import Literature.NumberTheory.LFunctions.Zhang2022.RepairRplus

/-!
# Zhang (2022), programme F-S3 §E (cell landau-siegel, barrier extension, seat p3): the TWO-BLOCK CRITERION —
# «bulk ⊕ (band | wall | jump) block with a coupling» is non-negative on every design iff the block is `≥ 0`
# and the coupling is Cauchy–Schwarz-subordinate; the wall world of B-multi's class M3 as an instance

Y. Zhang, *Discrete mean estimates and the Landau–Siegel zero*, arXiv:2211.02515v1 [Zhang2022LandauSiegel] —
an unrefereed manuscript under adjudication. **WHAT THIS IS NOT: not a claim about Theorems 1–2 of
arXiv:2211.02515, about Landau–Siegel zeros, about a repaired `Margin232`, or about Parity; nothing here asserts any
claim of the manuscript. The programme SEARCHES and TYPES; no claim until a kernel theorem says so.** Companion of
`RepairRplus` (p455670: `Repair.DesignFamily`, `Repair.Rplus`, `Repair.rplus_extend`) and of the seat's
`KnifeEdgeRoughOverhang` (rough two-piece class; its `KnifeEdge.nullOn_iff` is the instance «bulk = in-class piece,
block = net overhang block, coupling = cross residual» of the criterion below).

**The shape every non-smooth design of the cell reduces to** (OBJECTIVE §1.3 (O1), B-multi PLAN v1.1 §1/§6/§9, rows
E-005 «E*-band», E-006 «E*-cross», E-028 «E-multi-jump», E-034 «E-multi-band», E-035 «E-cross-neg»): the would-be
main constant of a design `s·u ⊕ w` — a BULK profile `u` scaled by `s ∈ ℂ` and a second datum `w` (an overhang
piece, a wall value with a band profile, a jump list, …) — is a two-block pencil
`q(s) = a(u)·|s|² + 2Re(s·c(u,w)) + r(w)` (`twoBlockPencil`) with `a(u) ≥ 0` the bulk block (for `u ∈ H¹[0,1]`, any
wall value `u(1⁻)`: `a(u) = 𝔅(u) = mainTermForm u u′ ≥ 0`, `mainTermForm_nonneg_of_isH1` — a THEOREM), `r(w)` the
second block (band variance / jump term — its sign `+` is the lever (B1) of the cell's LEVERS §0.6, NOT a theorem:
DISPLAYED as the slot `BandNonneg`) and `c(u,w)` the coupling (bulk × band cross term — slot `CrossSubordinate`).

**The criterion (`twoBlockPencil_nonneg_iff`, `TwoBlockWorld.null_iff`).** For `a ≥ 0`:
`(∀ s, q(s) ≥ 0) ↔ (r ≥ 0 ∧ ‖c‖² ≤ a·r)` — Sylvester's criterion for the Hermitian `2×2` matrix `[[a, c̄],[c, r]]`
[Horn–Johnson, *Matrix Analysis* (2nd ed.), Thm 7.2.5(a) with Obs 7.1.5, `n = 2`]; an iff with `≤`, so the degenerate
bulk modes `a(u) = 0` are covered (there the coupling must VANISH). Consequences for a WORLD
(`TwoBlockWorld P Q` = the three functionals `bulk`, `cross`, `band` on design data types `P`, `Q`):
`null_iff` (no design closes ⟺ `BandNonneg ∧ CrossSubordinate`, given `BulkNonneg` and one bulk datum),
`not_closes`, `closes_needs_cross` (a closing design exhibits `a(u)·r(w) < ‖c(u,w)‖²`: a coupling of E*-strength —
row E-035, «beyond its own Cauchy–Schwarz maximum»), and the algebraic certificate `twoBlockPencil_ge_of_subordinate`
(`q(s) ≥ a|s|² − 2√(a r)|s| + r = (√a|s| − √r)²` under subordination — B-multi PLAN §1 M3 «OBJ ≥ (√𝔅 − √V)²»).

**The wall world (`wallWorld`, family `familyWall`).** B-multi's class-of-record object for its live sub-class M3
(PLAN v1.1 §9.7 «object of record = the design TRUNCATED AT THE WALL with wall data recorded»): bulk data = ANY `H¹`
profile `u` on `[0,1]` (wall value `u(1⁻)` free — no `u(1) = 0`), bulk block `𝔅(u)`; second data = an arbitrary type
`Q` (the typers' wall/band/jump records, e.g. `WallData`, to be plugged in when typed); a world = the two functionals
`cross`, `band` the `X`-world induces on them. `familyWall Q : Repair.DesignFamily` has class «`u ∈ H¹[0,1]`» (NO
analytic hypothesis) and verdict «in every world whose band blocks are `≥ 0` and whose couplings are subordinate,
`¬ (q < 0)`»; `familyWall_decided`, `rplus_wall_decided : ClassDecided (Rplus ++ [familyWall Q])`. Slot-conditional:
nothing is «killed» unconditionally; the lever is located (`familyWall_closes_needs_cross`).

Deliberately NOT here: any instantiation of `Q`, `cross`, `band` (rows E-005/E-006/E-028/E-034 are the typers'); three
or more coupled blocks (pairwise subordination does NOT imply joint positivity for `≥ 3` blocks — the honest slot there
is positivity of the whole completed Gram matrix); numeric certificates (none: structural). Axioms standard.
References: Zhang, arXiv:2211.02515v1, §7 Prop 7.1, (7.2) p.44 [cite: Zhang2022LandauSiegel, §7 Prop 7.1 (7.2)];
Horn–Johnson, *Matrix Analysis*, 2nd ed., Thm 7.2.5 p.538 [cite: HornJohnson2013, Thm 7.2.5]; cell charter
LS-PROGRAMME v1.1 §2 row E; barrier/ASSIGNMENTS.md rows S-E-p3-1, S-E-p3-2; B-multi/PLAN.md v1.1 §6, §9.6–9.7.
-/

noncomputable section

....

* Required action: Please transcribe exactly the lines above from the line that has "for a WORLD" up to and including the line that has "live sub-class M3"; no other line belongs in the answer.

* Response for this exercise:
bulk modes `a(u) = 0` are covered (there the coupling must VANISH). Consequences for a WORLD
(`TwoBlockWorld P Q` = the three functionals `bulk`, `cross`, `band` on design data types `P`, `Q`):
`null_iff` (no design closes ⟺ `BandNonneg ∧ CrossSubordinate`, given `BulkNonneg` and one bulk datum),
`not_closes`, `closes_needs_cross` (a closing design exhibits `a(u)·r(w) < ‖c(u,w)‖²`: a coupling of E*-strength —
row E-035, «beyond its own Cauchy–Schwarz maximum»), and the algebraic certificate `twoBlockPencil_ge_of_subordinate`
(`q(s) ≥ a|s|² − 2√(a r)|s| + r = (√a|s| − √r)²` under subordination — B-multi PLAN §1 M3 «OBJ ≥ (√𝔅 − √V)²»).

**The wall world (`wallWorld`, family `familyWall`).** B-multi's class-of-record object for its live sub-class M3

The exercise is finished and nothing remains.